··· Working data ···
import Literature.AnabelianGeometry.SemiGraphs.PSCTwoComponentOriginRows
import Literature.AnabelianGeometry.SemiGraphs.PSCOriginVertexGrowth
import Literature.AnabelianGeometry.SemiGraphs.PSCSmoothProperShape
import Literature.AnabelianGeometry.SemiGraphs.PSCSmoothProperOrigin
import HarnessLib

/-!
# The two-component origin: the cusp-indexed rows F-0458 / F-1931 hold (no cusps) and covering-closure F-3808 fails

Mochizuki, *A combinatorial version of the Grothendieck conjecture* [CombGC], Tohoku Math. J. **59**
(2007): Thm. 1.6 (i) p. 13 ("`α` is numerically cuspidal if and only if it is group-theoretically
cuspidal"), Def. 1.1 (ii) p. 6 (finite étale coverings of a semi-graph of anabelioids of PSC-type are of
PSC-type), and the replacement text [IUTchI] Rmk. 1.2.3 (iv) pp. 41–42 (cuspidal part) of Rmk. 1.4.3.
[cite: MochizukiCombGC2007, Thm 1.6(i) p.13] [cite: MochizukiCombGC2007, Def 1.1(ii) p.6]
[cite: Mochizuki2012, IUTchI Rmk 1.2.3(iv) pp.41-42]

PROOF-ONLY file (abc-iut cell, layer L3, L-F sub-cell [SemiAnbd]+[CombGC] pack C, the L3 lead's row
«F-0458 / F-0466 / F-2830: instance-or-vacuity at Ω_scg and the two-component origins», seat
abc-iut-w5-d174 gen 5).  At abc-iut-w4-d052's two-component origin `Ω_tc`
(`exists_twoComponentOrigin_rows`: membership predicate exposed as an `↔`; data on profinite groups, NO
CUSPS, two vertices `v₀ ≠ v₁`, one node; inhabited for every nonempty set of primes and all genera
`g₁, g₂ ≥ 1`), this file adds three rows at the SAME origin:

* F-0458 `NumericallyCuspidalIffHolds Ω_tc` — VACUITY-BY-SHAPE instance: with no cusps on either side
  both "numerically cuspidal" (`r = 0` at every covering) and "group-theoretically cuspidal" (no cuspidal
  subgroups) hold for every `α` (abc-iut-L3-t4's `numericallyCuspidalIff_of_isEmpty`), packaged as the
  origin-level `numericallyCuspidalIffHolds_of_isEmpty_cusps`;
* F-1931 `CuspidalEdgeLikeCharacterizationHolds Ω_tc` — likewise (`cuspidalEdgeLikeCharacterization_of_isEmpty`),
  packaged as `cuspidalEdgeLikeCharacterizationHolds_of_isEmpty_cusps`;
* **`¬ RestrictBDOfPSCTypeHolds Ω_tc`** (F-3808, the repaired Def. 1.1 (ii) covering-closure) — the
  NOT-exported remark of `PSCTwoComponentOriginRows.lean` made a theorem: every `Ω_tc`-datum has exactly
  two vertices, while abc-iut-w5-d174's vertex growth (`PSCOriginVertexGrowth.lean`,
  `not_restrictBDOfPSCTypeHolds_of_openInter`, fed with the exported F-0459
  `OpenInterDeterminesComponentHolds Ω_tc`) produces an open level with three or more vertices.

So the cusp-indexed Thm. 1.6 inputs hold at `Ω_tc` for the trivial reason, and `Ω_tc` is NOT an origin at
which the covering-closed Thm. 1.6 kernels (`thm16_holds_of_inputs`, `unrVerticialIff_holds_of_inputs'`) can
be run — their `hres` input fails there (consistent with abc-iut-w5-d174's R3).  0 definitions;
consistency / scope evidence at genuine multi-vertex data; not the printed theorems for all pointed stable
curves; nothing here takes a side on [IUTchIII] Cor. 3.12.
-/

noncomputable section

namespace Literature.AnabelianGeometry.SemiGraphs

namespace PSCDatum

open scoped Pointwise
open Literature.GroupTheory.CombinatorialGroupTheory
open SemiGraphOfAnabelioids (IsProSigmaCompletion)

universe u

/-! ### Cusp-indexed rows at cusp-free origins -/

/-- **F-0458 / [CombGC] Thm. 1.6 (i) AS TYPED holds at every origin all of whose data have no cusps**:
for `G`, `H` without cusps every `α : Π_G ⥲ Π_H` is both numerically cuspidal (all cusp counts vanish)
and group-theoretically cuspidal (no cuspidal subgroups on either side).
[cite: MochizukiCombGC2007, Thm 1.6(i) p.13] -/
theorem numericallyCuspidalIffHolds_of_isEmpty_cusps (Ω : PSCOrigin.{u})
    (hΩ : ∀ ⦃Q : Type u⦄ [Group Q] [TopologicalSpace Q] (G : PSCDatum Q), Ω.IsOfPSCType G →
      IsEmpty G.graph.C) :
    Literature.AnabelianGeometry.SemiGraphs.PSCDatum.NumericallyCuspidalIffHolds Ω := by
  intro Q _ _ _ Q' _ _ _ G H α hG hH
  haveI := hΩ G hG
  haveI := hΩ H hH
  exact G.numericallyCuspidalIff_of_isEmpty H α

/-- **F-1931 / [IUTchI] Rmk. 1.2.3 (iv), cuspidal part, AS TYPED holds at every origin all of whose
data have no cusps**: no subgroup is cuspidal and none satisfies the ramification condition
(abc-iut-L3-t4's `cuspidalEdgeLikeCharacterization_of_isEmpty`).
[cite: Mochizuki2012, IUTchI Rmk 1.2.3(iv) pp.41-42] -/
theorem cuspidalEdgeLikeCharacterizationHolds_of_isEmpty_cusps (Ω : PSCOrigin.{u})
    (hΩ : ∀ ⦃Q : Type u⦄ [Group Q] [TopologicalSpace Q] (G : PSCDatum Q), Ω.IsOfPSCType G →
      IsEmpty G.graph.C) :
    Literature.AnabelianGeometry.SemiGraphs.PSCDatum.CuspidalEdgeLikeCharacterizationHolds Ω := by
  intro Q _ _ _ G hG
  haveI := hΩ G hG
  exact G.cuspidalEdgeLikeCharacterization_of_isEmpty

/-! ### The two-component origin is not covering-closed -/

/-- **`¬ RestrictBDOfPSCTypeHolds Ω_tc`.**  Let `Ω` have the membership predicate of abc-iut-w4-d052's
`exists_twoComponentOrigin_rows` (`hiff`, displayed verbatim), its inhabitation clause (`hinh`) and
F-0459 `OpenInterDeterminesComponentHolds Ω` (exported there).  Every `Ω`-datum has at most two vertices
(`∀ w, w = v₀ ∨ w = v₁`), `Ω` has a member with two vertices on a profinite group, so abc-iut-w5-d174's
vertex growth `not_restrictBDOfPSCTypeHolds_of_openInter` (bound `B = 2`) refutes covering-closure: some
finite étale covering of a two-component curve has at least three components.
[cite: MochizukiCombGC2007, Def 1.1(ii) p.6] -/
theorem not_restrictBDOfPSCTypeHolds_of_twoComponentOrigin (Ω : PSCOrigin.{0})
    (hiff : ∀ ⦃Q : Type⦄ [Group Q] [TopologicalSpace Q] (K : PSCDatum Q),
      Ω.IsOfPSCType K ↔
        ∃ (_ : IsTopologicalGroup Q), CompactSpace Q ∧ TotallyDisconnectedSpace Q ∧ IsEmpty K.graph.C ∧
          ∃ (g₁ g₂ : ℕ) (ι : PuncturedSurfaceGroup (g₁ + g₂) 0 →* Q) (v₀ v₁ : K.graph.V)
            (e₀ : K.graph.N), 0 < g₁ ∧ 0 < g₂ ∧ IsProSigmaCompletion K.Sigma ι ∧ v₀ ≠ v₁ ∧
            (∀ w, w = v₀ ∨ w = v₁) ∧ (∀ e, e = e₀) ∧ K.graph.nodeEnds e₀ = s(v₀, v₁) ∧
            K.genus v₀ = g₁ ∧ K.genus v₁ = g₂ ∧
            K.vertGp v₀ = ((Subgroup.closure
              (Set.range (fun i : Fin g₁ => PuncturedSurfaceGroup.a (r := 0) (Fin.castAdd g₂ i)) ∪
                Set.range (fun i : Fin g₁ => PuncturedSurfaceGroup.b (r := 0) (Fin.castAdd g₂ i)))).map
                  ι).topologicalClosure ∧
            K.vertGp v₁ = ((Subgroup.closure
              (Set.range (fun j : Fin g₂ => PuncturedSurfaceGroup.a (r := 0) (Fin.natAdd g₁ j)) ∪
                Set.range (fun j : Fin g₂ => PuncturedSurfaceGroup.b (r := 0) (Fin.natAdd g₁ j)))).map
                  ι).topologicalClosure ∧
            K.nodeGp e₀ = ((Subgroup.zpowers (List.ofFn fun i : Fin g₁ =>
              PuncturedSurfaceGroup.a (g := g₁ + g₂) (r := 0) (Fin.castAdd g₂ i) *
                PuncturedSurfaceGroup.b (Fin.castAdd g₂ i) *
                  (PuncturedSurfaceGroup.a (Fin.castAdd g₂ i))⁻¹ *
                    (PuncturedSurfaceGroup.b (Fin.castAdd g₂ i))⁻¹).prod).map ι).topologicalClosure)
    (hinh : ∀ (S : Set ℕ), S.Nonempty → (∀ p ∈ S, p.Prime) → ∀ g₁ g₂ : ℕ, 0 < g₁ → 0 < g₂ →
      ∃ (Q : ProfiniteGrp.{0}) (G : PSCDatum Q), Ω.IsOfPSCType G ∧ G.Sigma = S ∧
        G.graph.i = 2 ∧ G.graph.n = 1 ∧ G.graph.r = 0 ∧
        (∃ v₀ v₁ : G.graph.V, v₀ ≠ v₁ ∧ G.genus v₀ = g₁ ∧ G.genus v₁ = g₂) ∧
        (2 ≤ g₁ → 2 ≤ g₂ → G.IsSturdy))
    (hopen : OpenInterDeterminesComponentHolds Ω) :
    ¬ Literature.AnabelianGeometry.SemiGraphs.PSCDatum.RestrictBDOfPSCTypeHolds Ω := by
  -- every datum of `Ω` has at most two vertices
  have hB : ∀ ⦃Q : Type⦄ [Group Q] [TopologicalSpace Q] [IsTopologicalGroup Q] (K : PSCDatum Q),
      Ω.IsOfPSCType K → K.graph.i ≤ 2 := by
    intro Q _ _ _ K hK
    obtain ⟨_, -, -, -, g₁, g₂, ι, v₀, v₁, e₀, -, -, -, -, hV, -⟩ := (hiff K).mp hK
    have h := Fintype.card_le_of_surjective (fun b : Bool => if b then v₁ else v₀) fun w =>
      (hV w).elim (fun h => ⟨false, by rw [h]; rfl⟩) fun h => ⟨true, by rw [h]; rfl⟩
    simpa only [Fintype.card_bool, PSCSemiGraph.i] using h
  -- a member with two vertices on a profinite group
  obtain ⟨Q, G, hG, -, hi, -⟩ :=
    hinh {2} ⟨2, Set.mem_singleton 2⟩ (fun p hp => by rw [Set.mem_singleton_iff.mp hp]; exact Nat.prime_two)
      1 1 one_pos one_pos
  exact G.not_restrictBDOfPSCTypeHolds_of_openInter Ω 2 hB hopen hG (le_of_eq hi.symm)

/-- **The two-component origin: F-0458 ✓, F-1931 ✓ (no cusps), F-3808 ✗ (vertex growth)** — appended
to abc-iut-w4-d052's `exists_twoComponentOrigin_rows` at the SAME origin (membership predicate displayed
as an `↔`). [cite: MochizukiCombGC2007, Thm 1.6(i) p.13] -/
theorem exists_twoComponentOrigin_cuspFree_rows :
    ∃ Ω : PSCOrigin.{0},
      (∀ ⦃Q : Type⦄ [Group Q] [TopologicalSpace Q] (K : PSCDatum Q),
        Ω.IsOfPSCType K ↔
          ∃ (_ : IsTopologicalGroup Q), CompactSpace Q ∧ TotallyDisconnectedSpace Q ∧ IsEmpty K.graph.C ∧
            ∃ (g₁ g₂ : ℕ) (ι : PuncturedSurfaceGroup (g₁ + g₂) 0 →* Q) (v₀ v₁ : K.graph.V)
              (e₀ : K.graph.N), 0 < g₁ ∧ 0 < g₂ ∧ IsProSigmaCompletion K.Sigma ι ∧ v₀ ≠ v₁ ∧
              (∀ w, w = v₀ ∨ w = v₁) ∧ (∀ e, e = e₀) ∧ K.graph.nodeEnds e₀ = s(v₀, v₁) ∧
              K.genus v₀ = g₁ ∧ K.genus v₁ = g₂ ∧
              K.vertGp v₀ = ((Subgroup.closure
                (Set.range (fun i : Fin g₁ => PuncturedSurfaceGroup.a (r := 0) (Fin.castAdd g₂ i)) ∪
                  Set.range (fun i : Fin g₁ => PuncturedSurfaceGroup.b (r := 0) (Fin.castAdd g₂ i)))).map
                    ι).topologicalClosure ∧
              K.vertGp v₁ = ((Subgroup.closure
                (Set.range (fun j : Fin g₂ => PuncturedSurfaceGroup.a (r := 0) (Fin.natAdd g₁ j)) ∪
                  Set.range (fun j : Fin g₂ => PuncturedSurfaceGroup.b (r := 0) (Fin.natAdd g₁ j)))).map
                    ι).topologicalClosure ∧
              K.nodeGp e₀ = ((Subgroup.zpowers (List.ofFn fun i : Fin g₁ =>
                PuncturedSurfaceGroup.a (g := g₁ + g₂) (r := 0) (Fin.castAdd g₂ i) *
                  PuncturedSurfaceGroup.b (Fin.castAdd g₂ i) *
                    (PuncturedSurfaceGroup.a (Fin.castAdd g₂ i))⁻¹ *
                      (PuncturedSurfaceGroup.b (Fin.castAdd g₂ i))⁻¹).prod).map ι).topologicalClosure) ∧
      Literature.AnabelianGeometry.SemiGraphs.PSCDatum.NumericallyCuspidalIffHolds Ω ∧
      Literature.AnabelianGeometry.SemiGraphs.PSCDatum.CuspidalEdgeLikeCharacterizationHolds Ω ∧
      ¬ Literature.AnabelianGeometry.SemiGraphs.PSCDatum.RestrictBDOfPSCTypeHolds Ω := by
  obtain ⟨Ω, hiff, -, hinh, hopen, -⟩ := exists_twoComponentOrigin_rows
  have hC : ∀ ⦃Q : Type⦄ [Group Q] [TopologicalSpace Q] (G : PSCDatum Q), Ω.IsOfPSCType G →
      IsEmpty G.graph.C := fun Q _ _ G hG => by
    obtain ⟨_, -, -, hC, -⟩ := (hiff G).mp hG
    exact hC
  exact ⟨Ω, hiff, numericallyCuspidalIffHolds_of_isEmpty_cusps Ω hC,
    cuspidalEdgeLikeCharacterizationHolds_of_isEmpty_cusps Ω hC,
    not_restrictBDOfPSCTypeHolds_of_twoComponentOrigin Ω hiff hinh hopen⟩

end PSCDatum

end Literature.AnabelianGeometry.SemiGraphs

end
···
*Work to complete*
Copy exactly the lines from the top of the entries through the line with "NOT-exported remark of" in it, please, keeping both ends and adding nothing.

*Problem solution*
import Literature.AnabelianGeometry.SemiGraphs.PSCTwoComponentOriginRows
import Literature.AnabelianGeometry.SemiGraphs.PSCOriginVertexGrowth
import Literature.AnabelianGeometry.SemiGraphs.PSCSmoothProperShape
import Literature.AnabelianGeometry.SemiGraphs.PSCSmoothProperOrigin
import HarnessLib

/-!
# The two-component origin: the cusp-indexed rows F-0458 / F-1931 hold (no cusps) and covering-closure F-3808 fails

Mochizuki, *A combinatorial version of the Grothendieck conjecture* [CombGC], Tohoku Math. J. **59**
(2007): Thm. 1.6 (i) p. 13 ("`α` is numerically cuspidal if and only if it is group-theoretically
cuspidal"), Def. 1.1 (ii) p. 6 (finite étale coverings of a semi-graph of anabelioids of PSC-type are of
PSC-type), and the replacement text [IUTchI] Rmk. 1.2.3 (iv) pp. 41–42 (cuspidal part) of Rmk. 1.4.3.
[cite: MochizukiCombGC2007, Thm 1.6(i) p.13] [cite: MochizukiCombGC2007, Def 1.1(ii) p.6]
[cite: Mochizuki2012, IUTchI Rmk 1.2.3(iv) pp.41-42]

PROOF-ONLY file (abc-iut cell, layer L3, L-F sub-cell [SemiAnbd]+[CombGC] pack C, the L3 lead's row
«F-0458 / F-0466 / F-2830: instance-or-vacuity at Ω_scg and the two-component origins», seat
abc-iut-w5-d174 gen 5).  At abc-iut-w4-d052's two-component origin `Ω_tc`
(`exists_twoComponentOrigin_rows`: membership predicate exposed as an `↔`; data on profinite groups, NO
CUSPS, two vertices `v₀ ≠ v₁`, one node; inhabited for every nonempty set of primes and all genera
`g₁, g₂ ≥ 1`), this file adds three rows at the SAME origin:

* F-0458 `NumericallyCuspidalIffHolds Ω_tc` — VACUITY-BY-SHAPE instance: with no cusps on either side
  both "numerically cuspidal" (`r = 0` at every covering) and "group-theoretically cuspidal" (no cuspidal
  subgroups) hold for every `α` (abc-iut-L3-t4's `numericallyCuspidalIff_of_isEmpty`), packaged as the
  origin-level `numericallyCuspidalIffHolds_of_isEmpty_cusps`;
* F-1931 `CuspidalEdgeLikeCharacterizationHolds Ω_tc` — likewise (`cuspidalEdgeLikeCharacterization_of_isEmpty`),
  packaged as `cuspidalEdgeLikeCharacterizationHolds_of_isEmpty_cusps`;
* **`¬ RestrictBDOfPSCTypeHolds Ω_tc`** (F-3808, the repaired Def. 1.1 (ii) covering-closure) — the
  NOT-exported remark of `PSCTwoComponentOriginRows.lean` made a theorem: every `Ω_tc`-datum has exactly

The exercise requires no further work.